Electric torque on the highway, Scania 45 R by Traton feels built for long nights
20.06.2026 - 12:33:19 | ad-hoc-news.deReviewed: ad hoc news B2B & Pro desk. Edited and checked on 2026-06-20, 12:32. Details in the imprint.
When the Scania 45 R pulls away from a loading bay, it does so in near silence - just a low electric whine and the crunch of gravel under the tyres. The long-haul electric truck from Traton is built for drivers who live in the cab and count every minute of uptime. That mix of calm and brute torque is exactly where this machine wants to score.
Background on the Traton SE stock
Scania’s electric 45 R sits at the core of Traton’s strategy to push battery trucks into everyday long-haul operations and to defend its position in European heavy transport.
What the electric Scania offers
The Scania 45 R is a battery-electric heavy-duty tractor unit targeting regional and selected long-haul routes, with gross combination weights that can match conventional diesel rigs. Its powertrain delivers strong continuous torque, so the truck eases up motorway slip roads without the gear-hunting drama of a combustion engine.
Drivers notice the quiet first. The cab stays relatively calm even under load, so radio chatter and navigation prompts are easier to follow. Fleet operators, meanwhile, eye the truck’s projected range and charging performance, because that decides whether the 45 R can replace a diesel in day-to-day planning.
Range, charging and daily rhythm
In long-haul specification, the Scania 45 R is designed for practical ranges that can support full working days on typical European freight corridors when routes are planned around depot and corridor charging. Exact real-world range depends heavily on load, topography and temperature.
High-power DC charging allows the truck to pull significant energy during driver breaks, cutting downtime and making it more realistic to run tight delivery windows. That rhythm - drive, charge during the mandatory stop, drive again - is what turns an electric experiment into a tool that dispatchers can schedule with confidence.
Cab, ergonomics and driver comfort
Inside, the 45 R feels familiar to anyone who has driven recent Scania diesel tractors. The steering wheel, instruments and switchgear follow the brand’s tidy layout, while the digital displays surface EV-specific data such as battery state of charge and remaining range in a clear, calm way.

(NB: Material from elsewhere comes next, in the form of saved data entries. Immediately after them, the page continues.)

import Mathlib
import Literature.MathematicalPhysics.QuantumFieldTheory.Balaban1983to89.B14Eq350Kernel
import Literature.MathematicalPhysics.QuantumFieldTheory.Balaban1983to89.B12CauchyRemainder354

/-!
# `Balaban1983to89.B14Eq349Remainder` — T. Bałaban, *Convergent renormalization expansions for lattice gauge theories*,
# Commun. Math. Phys. **119** (1988) 243–285 [Balaban1988Convergent]: the FIFTH-ORDER part of «the irrelevant terms» of
# (3.49) p. 280 — `𝐄^{(j)}(X, U_k, z) − 𝐄^{(j)}(X, 1, z) − Σ_{n=1}^{4} (1/n!)⟨𝐄^{(n)}(X, z), ⊗ⁿB⟩` bounded by Cauchy's
# estimate along the ray, `≤ E₀ ρ⁻⁵ ‖B‖⁵ exp(−κd_j(X))`, hence `O((LʲL⁻ⁿ)^{5−β}) exp(−κd_j(X))` once `‖B‖ = O(LʲL⁻ⁿ)` —
# PROVED for the typed left-hand side `B14.Eq350Kernel.taylor4` from the tree's [I] (3.34)/(3.54) machinery

statement-level skeleton of published theorems with citation tags; proofs where landed; nothing here is a claim about the Yang–Mills mass gap

PDF held: `paper:balaban1988-cmp119-convergent-renormalization` (journal page = PDF page + 242); pp. 280–281 read on the
x2 renders `…-p038-x2.png`, `…-p039-x2.png` of
`run/shared/lean/pub/pub-balaban/b2b-balaban-ref1/pages/1988-cmp119-convergent-renormalization/`.

CITATION HEADER (lean-in-tree rule).  WHAT IS REPRODUCED, verbatim, p. 280 [PDF 38]: *"𝐄^{(j)}(X, U_k, z) −
𝐄^{(j)}(X, 1, z) = Σ_{n=1}^{4} (1/n!) ⟨𝐄^{(n)}(X, z), ⊗ⁿ B⟩ + (the irrelevant terms) = … (3.49)"*, p. 281 [PDF 39]:
*"The irrelevant terms are bounded by O((LʲL⁻ⁿ)^{5−β}) exp(−κd_j(X))"*; the expansion is the one of [I] §3: *"Let us
expand the above expressions up to the fifth order"* ((3.33)–(3.34), [Balaban1987RG1] p. 277) with the remainder bounded
by Cauchy's estimate (3.54) p. 280 of [I].  SKELETON row **B14.Eq3.49–3.50** (ROWS-B14 ≤ v1.17: «the
O((LʲL⁻ⁿ)^{5−β})e^{−κd_j(X)} bound … NOT typed»).

THE TYPED READING.  `F : (ι → 𝔤) → ℝ` is the function `B ↦ 𝐄^{(j)}(X, U_j(exp iB), z)` of `B14.Eq350Kernel` (its
`taylor4 F B = Σ_{n=1}^{4} (1/n!)⟨𝐄^{(n)}(X,z), ⊗ⁿB⟩`, `dTensor`).  The FIRST equality of (3.49) defines the irrelevant
terms of fifth order in `B` as `F B − F 0 − taylor4 F B`; by [I] (3.34) this is the integral Taylor remainder
`∫₀¹ dτ ((1−τ)⁴/4!) ⟨D⁵F(τB), ⊗⁵B⟩` (`B12Taylor334.taylor334`), and by [I] (3.54) (Cauchy along the complex ray,
`B12CauchyRemainder354.taylor5_remainder_norm_le`) it is bounded by `M/r⁵` when the ray function `t ↦ F(tB)` extends,
near each `τ ∈ [0,1]`, to a holomorphic `Φ` with `‖Φ‖ ≤ M` on `ball τ r` — the analyticity (2.27)(ii) on
`Ũ_jᶜ(X, α_{0,j}, α_{1,j})` and the bound (2.27)(iv) `E₀exp(−κd_j(X))`, explicit hypotheses.  PROVED:
`remainder349_norm_le` (`|F B − F 0 − taylor4 F B| ≤ M/r⁵`), the printed-constants form `remainder349_norm_le_printed`
(`r = ρ/‖B‖`, `M = E₀e^{−κd_j(X)}`: `≤ E₀ρ⁻⁵‖B‖⁵e^{−κd_j(X)}`) and the scale reading `remainder349_irrelevant`
(`‖B‖ ≤ a·σ`, `σ = LʲL⁻ⁿ ∈ (0,1]`, `β ≥ 0` ⇒ `≤ E₀ρ⁻⁵a⁵ · σ^{5−β} · e^{−κd_j(X)}`, i.e. «O((LʲL⁻ⁿ)^{5−β})exp(−κd_j(X))»
with `O(1) = E₀ρ⁻⁵a⁵`).  NOT HERE: the second equality of (3.49) (the Taylor expansion of `B` around `z` and the
Ward–Takahashi manipulations of Sect. 4 [I] moving the factors to `z`), whose own irrelevant terms are the position-space
part of «the irrelevant terms» — row B14.Eq3.49–3.50 keeps that clause.

Mega-formalization `lit-balaban`, unit `lit-balaban-r11` gen 4 (B14 fold owner), HOME `run/shared/lean/pub/lit-balaban/`.

## References
* [Balaban1988Convergent] T. Bałaban, Commun. Math. Phys. 119 (1988) 243–285, (3.49) p. 280, p. 281 (the bound).
* [Balaban1987RG1] T. Bałaban, Commun. Math. Phys. 109 (1987) 249–301, (3.33)–(3.34) p. 277, (3.54) p. 280 ([I] of B14).
-/

noncomputable section

open Set Filter Metric Finset
open scoped Topology Nat

namespace Literature.MathematicalPhysics.QuantumFieldTheory.Balaban1983to89.B14.Eq349Remainder

open Literature.MathematicalPhysics.QuantumFieldTheory.Balaban1983to89
open Literature.MathematicalPhysics.QuantumFieldTheory.Balaban1983to89.B14.Eq350Kernel

variable {ι : Type*} [Fintype ι] [DecidableEq ι] {𝔤 : Type*} [NormedAddCommGroup 𝔤] [NormedSpace ℝ 𝔤]

/-! ## §1. The fourth-order Taylor polynomial of (3.49) inside the [I] (3.34) expansion -/

omit [DecidableEq ι] in
/-- The complexified function `B ↦ (F B : ℂ)` has the complexified multilinear derivatives: at a point of `C⁵`-smoothness,
`Dⁿ(ofReal ∘ F)(x)(v) = (DⁿF(x)(v) : ℂ)` for `n ≤ 5`. [cite: Balaban1988Convergent, (3.49) p.280] -/
theorem iteratedFDeriv_ofReal_comp {F : (ι → 𝔤) → ℝ} {x : ι → 𝔤} (hF : ContDiffAt ℝ 5 F x) {n : ℕ} (hn : n ≤ 5)
    (v : Fin n → (ι → 𝔤)) :
    iteratedFDeriv ℝ n (fun y => (F y : ℂ)) x v = ((iteratedFDeriv ℝ n F x v : ℝ) : ℂ) := by
  have h := Complex.ofRealCLM.iteratedFDeriv_comp_left (f := F) (x := x) hF (i := n) (by exact_mod_cast hn)
  have hcomp : (fun y => (F y : ℂ)) = (Complex.ofRealCLM : ℝ →L[ℝ] ℂ) ∘ F := by
    funext y; simp
  rw [hcomp, h]
  simp

omit [DecidableEq ι] in
/-- The [I] (3.34) Taylor sum through order four, for the complexified `F`, is `F(0) + Σ_{n=1}^{4}(1/n!)⟨𝐄^{(n)},⊗ⁿB⟩`
(`B14.Eq350Kernel.taylor4`), as a complex number. [cite: Balaban1988Convergent, (3.49) p.280] -/
theorem sum_range_five_eq_taylor4 {F : (ι → 𝔤) → ℝ} (hF : ContDiffAt ℝ 5 F 0) (B : ι → 𝔤) :
    ∑ n ∈ Finset.range 5, ((n ! : ℝ)⁻¹) • iteratedFDeriv ℝ n (fun y => (F y : ℂ)) 0 (fun _ => B)
      = ((F 0 + taylor4 F B : ℝ) : ℂ) := by
  have hterm : ∀ n ∈ Finset.range 5, ((n ! : ℝ)⁻¹) • iteratedFDeriv ℝ n (fun y => (F y : ℂ)) 0 (fun _ => B)
      = ((((n ! : ℕ) : ℝ)⁻¹ * dTensor F n B : ℝ) : ℂ) := by
    intro n hn
    have hn5 : n ≤ 5 := by
      have := Finset.mem_range.1 hn; omega
    rw [iteratedFDeriv_ofReal_comp hF hn5, dTensor, Complex.real_smul]
    push_cast
    ring
  rw [Finset.sum_congr rfl hterm, ← Complex.ofReal_sum]
  congr 1
  rw [taylor4, show Finset.range 5 = insert 0 (Finset.Icc 1 4) by decide, Finset.sum_insert (by decide)]
  simp [dTensor, Nat.factorial]

/-! ## §2. The fifth-order irrelevant terms of (3.49), bounded -/

omit [DecidableEq ι] in
/-- **(3.49), fifth-order part of «the irrelevant terms», PROVED**: for `F = [B ↦ 𝐄^{(j)}(X, U_j(exp iB), z)]` of class
`C⁵` on an open set containing the segment `{τB : τ ∈ [0,1]}`, whose ray function extends near each `τ ∈ [0,1]` to a
holomorphic `Φ` with `‖Φ‖ ≤ M` on `ball τ r` ((2.27)(ii),(iv)),
`|F(B) − F(0) − Σ_{n=1}^{4}(1/n!)⟨𝐄^{(n)}(X,z), ⊗ⁿB⟩| ≤ M / r⁵` ([I] (3.34) + (3.54)).
[cite: Balaban1988Convergent, (3.49) p.280] -/
theorem remainder349_norm_le {s : Set (ι → 𝔤)} (hs : IsOpen s) {F : (ι → 𝔤) → ℝ} (hF : ContDiffOn ℝ 5 F s)
    (B : ι → 𝔤) (hB : ∀ τ ∈ Icc (0 : ℝ) 1, τ • B ∈ s) {Φ : ℂ → ℂ} {r M : ℝ} (hr : 0 < r)
    (hΦ : ∀ τ ∈ Icc (0 : ℝ) 1, DifferentiableOn ℂ Φ (ball (τ : ℂ) r))
    (hM : ∀ τ ∈ Icc (0 : ℝ) 1, ∀ w ∈ ball (τ : ℂ) r, ‖Φ w‖ ≤ M)
    (hagree : ∀ τ ∈ Icc (0 : ℝ) 1, ∀ᶠ t : ℝ in 𝓝 τ, ((F (t • B) : ℝ) : ℂ) = Φ (t : ℂ)) :
    |F B - F 0 - taylor4 F B| ≤ M / r ^ 5 := by
  have h0 : (0 : ι → 𝔤) ∈ s := by simpa using hB 0 (left_mem_Icc.2 zero_le_one)
  have hF0 : ContDiffAt ℝ 5 F 0 := hF.contDiffAt (hs.mem_nhds h0)
  have hFc : ContDiffOn ℝ 5 (fun y => (F y : ℂ)) s := by
    have hcomp : (fun y => (F y : ℂ)) = (Complex.ofRealCLM : ℝ →L[ℝ] ℂ) ∘ F := by
      funext y; simp
    rw [hcomp]
    exact (Complex.ofRealCLM.contDiff.of_le le_top).comp_contDiffOn hF
  have h := B12CauchyRemainder354.taylor5_remainder_norm_le hs hFc B hB hr hΦ hM hagree
  rw [sum_range_five_eq_taylor4 hF0 B, ← Complex.ofReal_sub, Complex.norm_real, Real.norm_eq_abs] at h
  have : F B - (F 0 + taylor4 F B) = F B - F 0 - taylor4 F B := by ring
  rw [this] at h
  exact h

omit [DecidableEq ι] in
/-- **The printed constants**: radius `r = ρ/‖B‖` (`B ≠ 0`; `ρ` the analyticity radius of (2.27)(ii) in the direction of
`B`) and `M = E₀exp(−κd_j(X))` ((2.27)(iv)):
`|F(B) − F(0) − Σ_{n=1}^{4}(1/n!)⟨𝐄^{(n)},⊗ⁿB⟩| ≤ E₀ ρ⁻⁵ ‖B‖⁵ exp(−κd_j(X))`. [cite: Balaban1988Convergent, (3.49) p.280] -/
theorem remainder349_norm_le_printed {s : Set (ι → 𝔤)} (hs : IsOpen s) {F : (ι → 𝔤) → ℝ} (hF : ContDiffOn ℝ 5 F s)
    {B : ι → 𝔤} (hB0 : B ≠ 0) (hB : ∀ τ ∈ Icc (0 : ℝ) 1, τ • B ∈ s) {Φ : ℂ → ℂ} {ρ E₀ κ d : ℝ} (hρ : 0 < ρ)
    (hΦ : ∀ τ ∈ Icc (0 : ℝ) 1, DifferentiableOn ℂ Φ (ball (τ : ℂ) (ρ / ‖B‖)))
    (hM : ∀ τ ∈ Icc (0 : ℝ) 1, ∀ w ∈ ball (τ : ℂ) (ρ / ‖B‖), ‖Φ w‖ ≤ E₀ * Real.exp (-(κ * d)))
    (hagree : ∀ τ ∈ Icc (0 : ℝ) 1, ∀ᶠ t : ℝ in 𝓝 τ, ((F (t • B) : ℝ) : ℂ) = Φ (t : ℂ)) :
    |F B - F 0 - taylor4 F B| ≤ E₀ * ρ⁻¹ ^ 5 * ‖B‖ ^ 5 * Real.exp (-(κ * d)) := by
  have hnB : 0 < ‖B‖ := norm_pos_iff.mpr hB0
  have h := remainder349_norm_le hs hF B hB (div_pos hρ hnB) hΦ hM hagree
  refine h.trans (le_of_eq ?_)
  field_simp

/-- Scale arithmetic behind «O((LʲL⁻ⁿ)^{5−β})»: for `0 < σ ≤ 1` and `β ≥ 0`, `σ⁵ ≤ σ^{5−β}`.
[cite: Balaban1988Convergent, p.281 (the bound after (3.50))] -/
theorem pow_five_le_rpow {σ β : ℝ} (hσ : 0 < σ) (hσ1 : σ ≤ 1) (hβ : 0 ≤ β) :
    σ ^ 5 ≤ σ ^ (5 - β : ℝ) := by
  have h : σ ^ (5 : ℝ) ≤ σ ^ (5 - β : ℝ) :=
    Real.rpow_le_rpow_of_exponent_ge hσ hσ1 (by linarith)
  have h5 : σ ^ (5 : ℝ) = σ ^ 5 := by exact_mod_cast Real.rpow_natCast σ 5
  rwa [h5] at h

omit [DecidableEq ι] in
/-- **«The irrelevant terms are bounded by O((LʲL⁻ⁿ)^{5−β}) exp(−κd_j(X))»** (p. 281), fifth-order part: if the field
on the relevant cube is of the size of the scale factor, `‖B‖ ≤ a·σ` with `σ = LʲL⁻ⁿ ∈ (0, 1]`, then
`|F(B) − F(0) − Σ_{n=1}^{4}(1/n!)⟨𝐄^{(n)},⊗ⁿB⟩| ≤ (E₀ρ⁻⁵a⁵) · σ^{5−β} · exp(−κd_j(X))` for every `β ≥ 0`
(the printed `β` of (2.42)). [cite: Balaban1988Convergent, (3.49) p.280, p.281] -/
theorem remainder349_irrelevant {s : Set (ι → 𝔤)} (hs : IsOpen s) {F : (ι → 𝔤) → ℝ} (hF : ContDiffOn ℝ 5 F s)
    {B : ι → 𝔤} (hB0 : B ≠ 0) (hB : ∀ τ ∈ Icc (0 : ℝ) 1, τ • B ∈ s) {Φ : ℂ → ℂ} {ρ E₀ κ d a σ β : ℝ} (hρ : 0 < ρ)
    (hE₀ : 0 ≤ E₀) (ha : 0 ≤ a) (hσ : 0 < σ) (hσ1 : σ ≤ 1) (hβ : 0 ≤ β) (hBσ : ‖B‖ ≤ a * σ)
    (hΦ : ∀ τ ∈ Icc (0 : ℝ) 1, DifferentiableOn ℂ Φ (ball (τ : ℂ) (ρ / ‖B‖)))
    (hM : ∀ τ ∈ Icc (0 : ℝ) 1, ∀ w ∈ ball (τ : ℂ) (ρ / ‖B‖), ‖Φ w‖ ≤ E₀ * Real.exp (-(κ * d)))
    (hagree : ∀ τ ∈ Icc (0 : ℝ) 1, ∀ᶠ t : ℝ in 𝓝 τ, ((F (t • B) : ℝ) : ℂ) = Φ (t : ℂ)) :
    |F B - F 0 - taylor4 F B| ≤ E₀ * ρ⁻¹ ^ 5 * a ^ 5 * σ ^ (5 - β : ℝ) * Real.exp (-(κ * d)) := by
  have h := remainder349_norm_le_printed hs hF hB0 hB hρ hΦ hM hagree
  have h1 : ‖B‖ ^ 5 ≤ (a * σ) ^ 5 := pow_le_pow_left₀ (norm_nonneg _) hBσ 5
  have h2 : (a * σ) ^ 5 = a ^ 5 * σ ^ 5 := by ring
  have h3 : σ ^ 5 ≤ σ ^ (5 - β : ℝ) := pow_five_le_rpow hσ hσ1 hβ
  have hc : 0 ≤ E₀ * ρ⁻¹ ^ 5 := by positivity
  have he : 0 ≤ Real.exp (-(κ * d)) := (Real.exp_pos _).le
  calc |F B - F 0 - taylor4 F B| ≤ E₀ * ρ⁻¹ ^ 5 * ‖B‖ ^ 5 * Real.exp (-(κ * d)) := h
    _ ≤ E₀ * ρ⁻¹ ^ 5 * (a ^ 5 * σ ^ (5 - β : ℝ)) * Real.exp (-(κ * d)) := by
        apply mul_le_mul_of_nonneg_right _ he
        apply mul_le_mul_of_nonneg_left _ hc
        calc ‖B‖ ^ 5 ≤ a ^ 5 * σ ^ 5 := h2 ▸ h1
          _ ≤ a ^ 5 * σ ^ (5 - β : ℝ) := mul_le_mul_of_nonneg_left h3 (by positivity)
    _ = E₀ * ρ⁻¹ ^ 5 * a ^ 5 * σ ^ (5 - β : ℝ) * Real.exp (-(κ * d)) := by ring

end Literature.MathematicalPhysics.QuantumFieldTheory.Balaban1983to89.B14.Eq349Remainder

When the truck rolls through city traffic, the lack of engine vibration makes the cab feel almost detached from the chaos outside. On long motorway stretches at night, that quiet cabin and the electric driveline’s smooth response can reduce fatigue, as there is less constant noise and fewer vibrations reaching the driver’s seat.
Strengths, limits and charging network reality
The strengths of the Scania 45 R lie in predictable routes with good charging options - think hub-to-hub freight for retail chains or regional distribution with fixed depots. Here, operators can build charging into the existing logistics choreography instead of improvising every day.
Where the truck still hits limits is on ad-hoc long-distance jobs into regions with sparse high-power charging infrastructure. In those cases, planners need back-up solutions or diesel units in the fleet, because a single closed or faulty charger can disrupt a tightly calculated schedule.
Where Traton wants to go with e-trucks
For Traton, the Scania 45 R is not just a showpiece; it is a test of how fast fleets are willing to change habits. The group uses such electric tractors to learn where charging hubs are needed, which duty cycles work best and how service intervals and wear parts differ from classic trucks.
Bottom line, this truck is part of a much bigger shift inside the group, from selling diesel-powered hardware to offering electric vehicles bundled with tailored charging solutions and digital services. That shift is expensive and complex, but it is key if Traton wants to keep its place in European and global freight.
Company context and listing
Traton SE bundles the truck brands Scania, MAN and Navistar under one roof and is using their combined development budgets to push battery-electric and connected heavy vehicles into everyday operations. Shares of Traton SE (DE000TRAT0N7) are listed in Frankfurt on Xetra, giving investors direct exposure to this transition in commercial transport.
Key data on the Scania 45 R
- Product: Scania 45 R
- Manufacturer: Traton SE
- Category: B2B / heavy-duty electric truck
- Launch: Early 2020s, phased rollout in European markets
- RRP / Price: Individual fleet pricing, typically significantly above comparable diesel tractors due to high-voltage battery packs
- Availability: Primarily European markets via Scania dealer and service network, configured to fleet requirements
- Target group: Logistics companies and fleet operators aiming to cut CO2 emissions on fixed regional and long-haul routes
- Highlight / USP: Quiet, high-torque electric powertrain paired with a driver-friendly long-haul cab and integration into Traton’s broader e-mobility ecosystem
This article was AI-assisted and editorially reviewed. Product information without guarantee; prices and availability may change at short notice. No investment advice, no buy or sell recommendation. Stock-market transactions involve risks up to total loss.